Figure 2 Number of work stoppages in the US
Notes: Figure shows time series data on the number of work stoppages in the US (series Ba4954 from the Historical Statistics of the United States), the number of violent labour conflicts, and on the number of deaths occurring in labour conflicts (both from Turchin 2012).
US Commissioner of Labor data (from 1888 and 1896) reveal that a key feature of successful strikes was the ability of incumbent employees to prevent the use of replacement workers, via persuasion, pickets, or violence. One can see this in the left-hand panel of Figure 3, where we plot the (negative) relationship between the success of a strike and the use of replacement workers (conditional on city and year fixed effects, as well as the log of employment at the firm in question). In the right-hand panel of Figure 3, we show that wage increases resulting from strikes also depended on strikers’ ability to prevent the hiring of replacement workers. Given these stakes, it is unsurprising that employees were willing to use physical coercion, when necessary, to try to prevent the hiring of scabs.
Figure 3 Replacement workers and strike outcomes
Notes: Replacement workers and strike outcomes, for strikes with a positive number of replacement workers. Left panel plots residualised strike success dummy variable against residualised fraction of replacement workers hired. Right panel plots residualised change in a firm’s wage bill (post- minus pre-strike) against residualised fraction of replacement workers hired. Data come from the Third and Tenth Commissioner of Labour Reports.
Employers, too, understood that breaking picket lines was crucial, and they responded to striking workers’ use of force with coercion of their own. This was often accomplished by enlisting the power of the state. Riker (1957) shows that between 1877 and 1892, the modal use of state militia was in response to labour unrest. In Figure 4, one can see that state resource allocation was affected by labour unrest: the frequency of strikes in the late 19th century was significantly, positively associated with state militia expenditures.
Figure 4 Militia spending and strikers
Notes: Militia spending and strikers. Figure plots the log of militia expenditures per capita against the number of striking workers per capita, by state. Data come from Riker (1957).
Government intervention on the side of employers was supported by the courts, particularly following the adoption of the judicial labour injunction as a legal tool to prohibit strikes. Figure 5 shows that injunctions increased rapidly beginning in the1890s, occurring most often during the period of greatest labour conflict.
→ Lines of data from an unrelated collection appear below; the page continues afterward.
import Literature.Geometry.DiscreteGeometry.KissingSearchCheck
import HarnessLib

/-!
# The run of the kissing growth search, part 75 of 128 (computational, `native_decide`)

Topic `Literature/Geometry/DiscreteGeometry`; provefact brick for `Hales2012_contactGraphTame` /
`Hales2012_contactGraphFccOrHcp`.  The whole computation `∀ i < 128, checkPart 5 128 i 60 = true`
(`KissingSearchCheck.lean`: the `17556` states of the search frontier at depth `5` below the `14`
root states, split round-robin into `128` parts, each state searched with fuel `60`) is run by
`native_decide`, one part per file, in `KissingSearchRun000.lean` … `KissingSearchRun127.lean`;
the parts are assembled in `KissingSearchFinal.lean` (`concl_of_parts`, `KissingSearchRoot.lean`).
About `2.07 · 10⁶` search nodes in all (`≈ 1.6 · 10⁴` per part; an independent C++
implementation of the same search agrees node for node and finds only the FCC and HCP patterns).

## References
* T. C. Hales, arXiv:1209.6043 (2012), Theorem 3 and Lemma 8 (computer-assisted classification
  of the tame contact hypermaps, here re-done as a verified growth search). [`Hales2012`]
-/

namespace Literature.Geometry.DiscreteGeometry

namespace KissingSearch

/-- **Part `75` of `128` of the growth search returns `true`** (frontier depth `5`, fuel `60`).
[cite: Hales2012, Theorem 3 and Lemma 8] -/
theorem checkPart_eq_true_075 : checkPart 5 128 75 60 = true := by
  native_decide

end KissingSearch

end Literature.Geometry.DiscreteGeometry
Figure 5 Injunctions against labour disputes
Notes: Figure shows counts from Lexis-Nexis and Westlaw, based on a search for “injunction” and (labour OR strike OR workers OR collective bargaining OR combination), and reading of cases to ensure that injunctions were issued in response to labour disputes.
Looking around today, it is obvious that inequality and conflict over the distribution of wealth and income remain salient a century after the first Gilded Age. History is never a perfect guide, but the late 19th century suggests that even as markets play a greater role in allocating labour, legal and political institutions will continue to shape bargaining power between firms and workers, and thus the division of rents within the firm. What remains to be determined – and battled over – is which institutions are empowered to act, and whose interests they will represent. Regardless, latent labour market conflict seems likely to be a prominent feature of our new Gilded Age.